Walker peppered his ruling with numerous citations to Kennedy’s two opinions. But at least some analysts said Walker did not go far enough in trying to allay concerns Kennedy may have about same-sex marriage.
“If you were really trying to be sensitive to Justice Kennedy, you would not be so quick to dismiss the idea of incrementalism,” the belief the law should evolve slowly as a nation’s views develop, said UC Davis law professor Vikram Amar. “Kennedy is very sensitive to trends.”
All but five states and the District of Columbia ban same-sex marriage, and the San Francisco jurist’s ruling made only an oblique mention that California was part of the national majority on the marriage question, Amar said.
By contrast, Kennedy’s previous gay rights rulings overturned laws that already had become “outliers,” Amar said. Virtually no states still enforced criminal sodomy laws at the time Kennedy invalidated Texas’ statute, for example.
Jon W. Davidson, legal director of Lambda Legal, a civil rights organization focused on sexual orientation law, agreed that Walker’s factual findings would carry less weight than the kind of straightforward, so-called “whodunit” facts that higher courts let trial judges determine.
But the evidence cited by Walker will “make it harder for higher courts to make the kind of faulty assumptions and speculations that have appeared in other appeals court rulings,” such as the argument that children fare better with opposite-sex parents and that sexual orientation, unlike race, can be changed, Davidson said.
Still, Davidson said he was far from confident that Walker’s sweeping decision would win five votes on the high court.
After ruling Wednesday, Walker signed another order that put his decision on hold until he decides whether same-sex marriages should be permitted pending appeals. Written arguments on that question are due Friday.
Legal analysts said Walker could issue a stay to postpone the effect of his ruling until the 9th Circuit, the intermediate court that will review the case, has time to decide whether the decision should be placed on hold.
“The less chaos and panic created around this opinion, the better as a political matter and matter of appellate review, “ said Douglas NeJaime, a professor of family and sexual orientation law at Loyola Law School.
“That is, he might not want to invite the 9th Circuit and the Supreme Court [through Justice Kennedy] to deal with this case in the form of an immediate stay issue, and instead might benefit from allowing the case to work its way through the appellate process without creating new realities on the ground in the meantime.”

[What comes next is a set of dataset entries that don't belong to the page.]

import Summits.QuantumFields.BalabanUV.Beta.FP.PerfectPropagatorLegData

/-!
# `BalabanUV.Beta.FP.PerfectPropagatorLegDataProducts` — road «FP» for binder row D1, leaf (H2) of the horizontal route, row **H2-ASM-2** (H2V-DESIGN §4,
# R-FP-23; `LEAVES-FP.md` l.323; owner «GO, THIS SHAPE» l.23297), PART 3: the leg letters of `legP = Re PinfKer` in Mathlib's `fwdDiff` currency (the input
# shape of `FP/ExpLocalisedBubblePoint`) and THE TWO PRODUCT TRANSFERS H2-ASM-3 consumes — `P·Δ_μΔ_νP = c₄²·|x|⁻²·∂_μ∂_ν|x|⁻² + O(‖z‖∞⁻⁷)` (the `legW`
# placement) and `Δ_iP·Δ_jP = c₄²·∂_i|x|⁻²·∂_j|x|⁻² + O(‖z‖∞⁻⁷)` (the `legWx` placement).

HONEST DEPENDENCY (page 1, mandatory): continuum YM on T⁴ ⇐ BetaPertH ∧ nine spine estimates (0/9 proved); BetaPertH ⇐ (D1) ∧ (D4) ∧ CAP+tail;
G-an2-4 gates asym, D1 and NE2/3/4.  HONEST FRAMING (cell contract, verbatim): «discharging `BetaPertH` makes Bałaban's UV stability UNCONDITIONAL —
a real constructive-QFT result; it is NOT the continuum limit and NOT the Clay problem.»  THIS MODULE DISCHARGES NOTHING of the wall: [folklore] bookkeeping
(`|PQ − pq| ≤ |P − p||Q| + |p||Q − q|`) over PART 2's letters (L1)–(L3) and dictionary (D0)–(D2) and an3's continuum leg bounds `BubbleTransfer.freeLeg.lead` ∕
`abs_grad_cont_le`.  0 def; 0 `def … : Prop`; nothing cited; 0 sorry; constants existential-grade; 0 estimates of Bałaban's CONSTRAINED kernels; 0∕4 row-D1
binders; NEVER «G-an2-4 closed»; NOT `hgerm`, NOT D1, NOT BetaPertH, NOT continuum, NOT Clay.

ABSOLUTE RULE (cell charter, verbatim): «No internally-minted statement may enter as a cited fact. Every hypothesis is either kernel-proved in this package or a
verbatim quotation of a PUBLISHED theorem with page reference. The manuscript(s) under audit are NOT citable for their own disputed steps — they are the thing
under adjudication; programme-internal (2001/route/tribunal) claims are never citable.»

WHAT (`z ∈ ℤ⁴`, `s = supNorm z`, `X = toReal z`, `e_μ = Pi.single μ 1`):
* §4 [our object] `abs_fwdDiff_legP_le`, `abs_fwdDiff₂_legP_le`, `abs_fwdDiff₃_legP_le` — (L1)–(L3) as `|Δ_[e_μ] …|` bounds.
* §5 [our object] `A1P∕A2P∕D0P∕D1P∕D2P_nonneg`, `abs_dict0_le` (`|[α=β]c₄|X|⁻²| ≤ c₄∕s²`), `abs_dict1_le` (`≤ 2c₄∕s³`); **(P1) `abs_legP_mul_diff2_sub_le`** (`4 ≤ s`:
  `|legP α β z·Δ_μΔ_ν legP γ δ z − ([α=β]c₄|X|⁻²)([γ=δ]c₄∂_μ∂_ν|X|⁻²)| ≤ (D0P·A2P + c₄·D2P)∕s⁷`); **(P2) `abs_legP_diff_mul_diff_sub_le`** (`2 ≤ s`:
  `|Δ_i legP α β z·Δ_j legP γ δ z − ([α=β]c₄∂_i|X|⁻²)([γ=δ]c₄∂_j|X|⁻²)| ≤ (D1P·A1P + 2c₄·D1P)∕s⁷`).

Provenance: binder row D1 formalisation swarm, lineage beta-d1-formalise-leaf-01, gen 9 (prover-b2b-balaban-beta-d1-formalise-leaf-01-g9-0), 2026-08-20;
road FP (owner b2b-balaban-beta-d1-p3, H2V-DESIGN f78878bd5f8d2d18, GO l.23297), row H2-ASM-2; INTENT ∕ CLAIM journal l.23258.
-/

noncomputable section

namespace Summit.QuantumFields.BalabanUV.Beta.FP.PerfectPropagatorLegDataProducts

open Finset fwdDiff
open scoped BigOperators
open Literature.MathematicalPhysics.QuantumFieldTheory.Balaban1983to89.Beta
open Literature.MathematicalPhysics.QuantumFieldTheory.Balaban1983to89.Beta.TransverseStructure
open Literature.MathematicalPhysics.QuantumFieldTheory.Balaban1983to89.Beta.DyadicShell (Pt toReal supNorm supNorm_eq_zero_iff supNorm_pos norm_toReal)
open Literature.MathematicalPhysics.QuantumFieldTheory.Balaban1983to89.Beta.BubbleTransfer (Leg c4 c4_pos unitVec invSq d1InvSq hessInvSq freeLeg freeLeg_a
  freeLeg_ℓ abs_grad_cont_le)
open Literature.MathematicalPhysics.QuantumFieldTheory.Balaban1983to89.Beta.TwoPowerLegs (TwoPower free)
open Summit.QuantumFields.BalabanUV.Beta.FP.PerfectPropagatorKernel (CKB CB0 CB0_nonneg)
open Summit.QuantumFields.BalabanUV.Beta.FP.PerfectPropagatorKernelLegs (CKB_nonneg)
open Summit.QuantumFields.BalabanUV.Beta.FP.PerfectPropagatorKernelGraded (CKB₂ CKB₃ CKB₂_nonneg CKB₃_nonneg)
open Summit.QuantumFields.BalabanUV.Beta.FP.PerfectPropagatorLegDataFree (B3free B3free_nonneg)
open Summit.QuantumFields.BalabanUV.Beta.FP.PerfectPropagatorLegData

/-! ## §4 The letters in the `fwdDiff` currency of `FP/ExpLocalisedBubblePoint` -/

/-- [our object] (L1) as `|Δ_[e_μ] (legP α β) z| ≤ A1P∕(‖z‖∞+1)³`. -/
theorem abs_fwdDiff_legP_le (α β μ : Fin (3 + 1)) (z : Pt) :
    |Δ_[(Pi.single μ 1 : Pt)] (legP α β) z| ≤ A1P / ((supNorm z : ℝ) + 1) ^ 3 := by
  simp only [fwdDiff]
  exact abs_legP_diff_le α β μ z

/-- [our object] (L2) as `|Δ_[e_μ] (Δ_[e_ν] (legP α β)) z| ≤ A2P∕(‖z‖∞+1)⁴`. -/
theorem abs_fwdDiff₂_legP_le (α β μ ν : Fin (3 + 1)) (z : Pt) :
    |Δ_[(Pi.single μ 1 : Pt)] (Δ_[(Pi.single ν 1 : Pt)] (legP α β)) z| ≤ A2P / ((supNorm z : ℝ) + 1) ^ 4 := by
  have h := abs_legP_diff2_le α β μ ν z
  have e : Δ_[(Pi.single μ 1 : Pt)] (Δ_[(Pi.single ν 1 : Pt)] (legP α β)) z
      = legP α β (z + Pi.single μ 1 + Pi.single ν 1) - legP α β (z + Pi.single μ 1) - legP α β (z + Pi.single ν 1) + legP α β z := by
    simp only [fwdDiff]; ring
  rw [e]; exact h

/-- [our object] (L3) as `|Δ_[e_κ] (Δ_[e_μ] (Δ_[e_ν] (legP α β))) z| ≤ A3P∕(‖z‖∞+1)⁵`. -/
theorem abs_fwdDiff₃_legP_le (α β κ μ ν : Fin (3 + 1)) (z : Pt) :
    |Δ_[(Pi.single κ 1 : Pt)] (Δ_[(Pi.single μ 1 : Pt)] (Δ_[(Pi.single ν 1 : Pt)] (legP α β))) z| ≤ A3P / ((supNorm z : ℝ) + 1) ^ 5 := by
  have h := abs_legP_diff3_le α β κ μ ν z
  have e : Δ_[(Pi.single κ 1 : Pt)] (Δ_[(Pi.single μ 1 : Pt)] (Δ_[(Pi.single ν 1 : Pt)] (legP α β))) z
      = legP α β (z + Pi.single κ 1 + Pi.single μ 1 + Pi.single ν 1) - legP α β (z + Pi.single κ 1 + Pi.single μ 1)
        - legP α β (z + Pi.single κ 1 + Pi.single ν 1) - legP α β (z + Pi.single μ 1 + Pi.single ν 1)
        + legP α β (z + Pi.single κ 1) + legP α β (z + Pi.single μ 1) + legP α β (z + Pi.single ν 1) - legP α β z := by
    simp only [fwdDiff]; ring
  rw [e]; exact h

/-! ## §5 The two product transfers of H2-ASM-3 (the `legW`∕`legWx` placements) -/

/-- [folklore] `0 ≤ A1P`. -/
theorem A1P_nonneg : 0 ≤ A1P := by
  unfold A1P; have := free.nonneg_U; have := free.Bgrad_nonneg; have := c4_pos; have := CKB_nonneg hd3; have := CB0_nonneg 3; positivity

/-- [folklore] `0 ≤ A2P`. -/
theorem A2P_nonneg : 0 ≤ A2P := by
  unfold A2P; have := free.nonneg_U; have := B3free_nonneg; have := c4_pos; have := CKB₃_nonneg hd3; have := CB0_nonneg 3; positivity

/-- [folklore] `0 ≤ D0P`. -/
theorem D0P_nonneg : 0 ≤ D0P := by unfold D0P; have := free.nonneg_B; have := CKB_nonneg hd3; positivity

/-- [folklore] `0 ≤ D1P`. -/
theorem D1P_nonneg : 0 ≤ D1P := by
  unfold D1P; have := B3free_nonneg; have := c4_pos; have := CKB₂_nonneg hd3; have := CB0_nonneg 3; positivity

/-- [folklore] `0 ≤ D2P`. -/
theorem D2P_nonneg : 0 ≤ D2P := by
  unfold D2P; have := B3free_nonneg; have := c4_pos; have := CKB₃_nonneg hd3; have := CB0_nonneg 3; positivity

/-- [folklore] the continuum value leg `|[α=β]·c₄|X|⁻²| ≤ c₄∕‖z‖∞²` (`z ≠ 0`). -/
theorem abs_dict0_le (α β : Fin (3 + 1)) {z : Pt} (hz : z ≠ 0) :
    |(if α = β then c4 * invSq (toReal z) else 0)| ≤ c4 / (supNorm z : ℝ) ^ 2 := by
  by_cases hab : α = β
  · rw [if_pos hab]
    have h := freeLeg.lead z hz
    have hA : freeLeg.A = c4 := rfl
    rw [freeLeg_ℓ, freeLeg_a, hA] at h
    exact h
  · rw [if_neg hab, abs_zero]; have := c4_pos; positivity

/-- [folklore] the continuum gradient leg `|[α=β]·c₄∂_i|X|⁻²| ≤ 2c₄∕‖z‖∞³` (`z ≠ 0`). -/
theorem abs_dict1_le (α β i : Fin (3 + 1)) {z : Pt} (hz : z ≠ 0) :
    |(if α = β then c4 * d1InvSq i (toReal z) else 0)| ≤ 2 * c4 / (supNorm z : ℝ) ^ 3 := by
  by_cases hab : α = β
  · rw [if_pos hab]; exact abs_grad_cont_le i hz
  · rw [if_neg hab, abs_zero]; have := c4_pos; positivity

/-- [our object] **PRODUCT TRANSFER (P1), the `legW` placement** (`4 ≤ ‖z‖∞`, every `α β γ δ μ ν`):
`|legP α β z · Δ_μΔ_ν legP γ δ z − ([α=β]c₄|X|⁻²)·([γ=δ]c₄∂_μ∂_ν|X|⁻²)| ≤ (D0P·A2P + c₄·D2P)∕‖z‖∞⁷` — i.e. `P·Δ_μΔ_νP = c₄²·invSq·hessInvSq + O(‖z‖∞⁻⁷)`. -/
theorem abs_legP_mul_diff2_sub_le (α β γ δ μ ν : Fin (3 + 1)) {z : Pt} (hz : 4 ≤ supNorm z) :
    |legP α β z * (legP γ δ (z + Pi.single μ 1 + Pi.single ν 1) - legP γ δ (z + Pi.single μ 1) - legP γ δ (z + Pi.single ν 1) + legP γ δ z)
        - (if α = β then c4 * invSq (toReal z) else 0) * (if γ = δ then c4 * hessInvSq μ ν (toReal z) else 0)|
      ≤ (D0P * A2P + c4 * D2P) / (supNorm z : ℝ) ^ 7 := by
  have hz0 : z ≠ 0 := by intro h; rw [h, supNorm_eq_zero_iff.mpr rfl] at hz; omega
  have hs4 : (4 : ℝ) ≤ supNorm z := by exact_mod_cast hz
  have hspos : (0 : ℝ) < supNorm z := by linarith
  set s : ℝ := (supNorm z : ℝ) with hsdef
  set P := legP α β z
  set Q := legP γ δ (z + Pi.single μ 1 + Pi.single ν 1) - legP γ δ (z + Pi.single μ 1) - legP γ δ (z + Pi.single ν 1) + legP γ δ z
  set p := (if α = β then c4 * invSq (toReal z) else 0)
  set q := (if γ = δ then c4 * hessInvSq μ ν (toReal z) else 0)
  have hP : |P - p| ≤ D0P / s ^ 3 := abs_legP_sub_invSq_le α β hz0
  have hQ : |Q| ≤ A2P / s ^ 4 := (abs_legP_diff2_le γ δ μ ν z).trans
    (div_le_div_of_nonneg_left A2P_nonneg (by positivity) (pow_le_pow_left₀ hspos.le (by linarith) 4))
  have hp : |p| ≤ c4 / s ^ 2 := abs_dict0_le α β hz0
  have hq : |Q - q| ≤ D2P / s ^ 5 := abs_legP_diff2_sub_hess_le γ δ μ ν hz
  have e : P * Q - p * q = (P - p) * Q + p * (Q - q) := by ring
  rw [e]
  have h1 : |(P - p) * Q| ≤ (D0P / s ^ 3) * (A2P / s ^ 4) := by
    rw [abs_mul]; exact mul_le_mul hP hQ (abs_nonneg _) (div_nonneg D0P_nonneg (by positivity))
  have h2 : |p * (Q - q)| ≤ (c4 / s ^ 2) * (D2P / s ^ 5) := by
    rw [abs_mul]; exact mul_le_mul hp hq (abs_nonneg _) (div_nonneg c4_pos.le (by positivity))
  calc |(P - p) * Q + p * (Q - q)| ≤ |(P - p) * Q| + |p * (Q - q)| := abs_add_le _ _
    _ ≤ (D0P / s ^ 3) * (A2P / s ^ 4) + (c4 / s ^ 2) * (D2P / s ^ 5) := add_le_add h1 h2
    _ = (D0P * A2P + c4 * D2P) / s ^ 7 := by field_simp

/-- [our object] **PRODUCT TRANSFER (P2), the `legWx` placement** (`2 ≤ ‖z‖∞`, every `α β γ δ i j`):
`|Δ_i legP α β z · Δ_j legP γ δ z − ([α=β]c₄∂_i|X|⁻²)·([γ=δ]c₄∂_j|X|⁻²)| ≤ (D1P·A1P + 2c₄·D1P)∕‖z‖∞⁷` — i.e. `Δ_iP·Δ_jP = c₄²·d1InvSq·d1InvSq + O(‖z‖∞⁻⁷)`. -/
theorem abs_legP_diff_mul_diff_sub_le (α β γ δ i j : Fin (3 + 1)) {z : Pt} (hz : 2 ≤ supNorm z) :
    |(legP α β (z + Pi.single i 1) - legP α β z) * (legP γ δ (z + Pi.single j 1) - legP γ δ z)
        - (if α = β then c4 * d1InvSq i (toReal z) else 0) * (if γ = δ then c4 * d1InvSq j (toReal z) else 0)|
      ≤ (D1P * A1P + 2 * c4 * D1P) / (supNorm z : ℝ) ^ 7 := by
  have hz0 : z ≠ 0 := by intro h; rw [h, supNorm_eq_zero_iff.mpr rfl] at hz; omega
  have hs2 : (2 : ℝ) ≤ supNorm z := by exact_mod_cast hz
  have hspos : (0 : ℝ) < supNorm z := by linarith
  set s : ℝ := (supNorm z : ℝ) with hsdef
  set P := legP α β (z + Pi.single i 1) - legP α β z
  set Q := legP γ δ (z + Pi.single j 1) - legP γ δ z
  set p := (if α = β then c4 * d1InvSq i (toReal z) else 0)
  set q := (if γ = δ then c4 * d1InvSq j (toReal z) else 0)
  have hP : |P - p| ≤ D1P / s ^ 4 := abs_legP_diff_sub_d1_le α β i hz
  have hQ : |Q| ≤ A1P / s ^ 3 := (abs_legP_diff_le γ δ j z).trans
    (div_le_div_of_nonneg_left A1P_nonneg (by positivity) (pow_le_pow_left₀ hspos.le (by linarith) 3))
  have hp : |p| ≤ 2 * c4 / s ^ 3 := abs_dict1_le α β i hz0
  have hq : |Q - q| ≤ D1P / s ^ 4 := abs_legP_diff_sub_d1_le γ δ j hz
  have e : P * Q - p * q = (P - p) * Q + p * (Q - q) := by ring
  rw [e]
  have h1 : |(P - p) * Q| ≤ (D1P / s ^ 4) * (A1P / s ^ 3) := by
    rw [abs_mul]; exact mul_le_mul hP hQ (abs_nonneg _) (div_nonneg D1P_nonneg (by positivity))
  have h2 : |p * (Q - q)| ≤ (2 * c4 / s ^ 3) * (D1P / s ^ 4) := by
    rw [abs_mul]; exact mul_le_mul hp hq (abs_nonneg _) (div_nonneg (by have := c4_pos; positivity) (by positivity))
  calc |(P - p) * Q + p * (Q - q)| ≤ |(P - p) * Q| + |p * (Q - q)| := abs_add_le _ _
    _ ≤ (D1P / s ^ 4) * (A1P / s ^ 3) + (2 * c4 / s ^ 3) * (D1P / s ^ 4) := add_le_add h1 h2
    _ = (D1P * A1P + 2 * c4 * D1P) / s ^ 7 := by field_simp

end Summit.QuantumFields.BalabanUV.Beta.FP.PerfectPropagatorLegDataProducts

end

Joan Heifetz Hollinger, a UC Berkeley law school lecturer and coauthor of a friend-of-the-court brief supporting gay marriage rights, observed that Walker was “adamant” in his ruling that “ Proposition 8 should be gone.”
“But, on other side, he’s already been sort of slapped on the wrist by having his desire to broadcast the proceedings overruled,” she said.
Just as the Proposition 8 trial was starting, the high court ruled 5 to 4 to overturn a decision by Walker to permit broadcast of the trial to other courthouses in the West. Walker also had hoped to put some of the testimony on the court’s website for public viewing.
UC Irvine Law School Dean Erwin Chemerinsky said the practical impact of allowing more gay weddings in California may affect whether Walker and higher courts permit Wednesday’s ruling to go into effect during time-consuming appeals.
“The longer same-sex marriage occurs in California — the more gay and lesbian couples that are married — the harder it will be ultimately to reverse Walker and uphold Proposition 8,” the constitutional law professor said.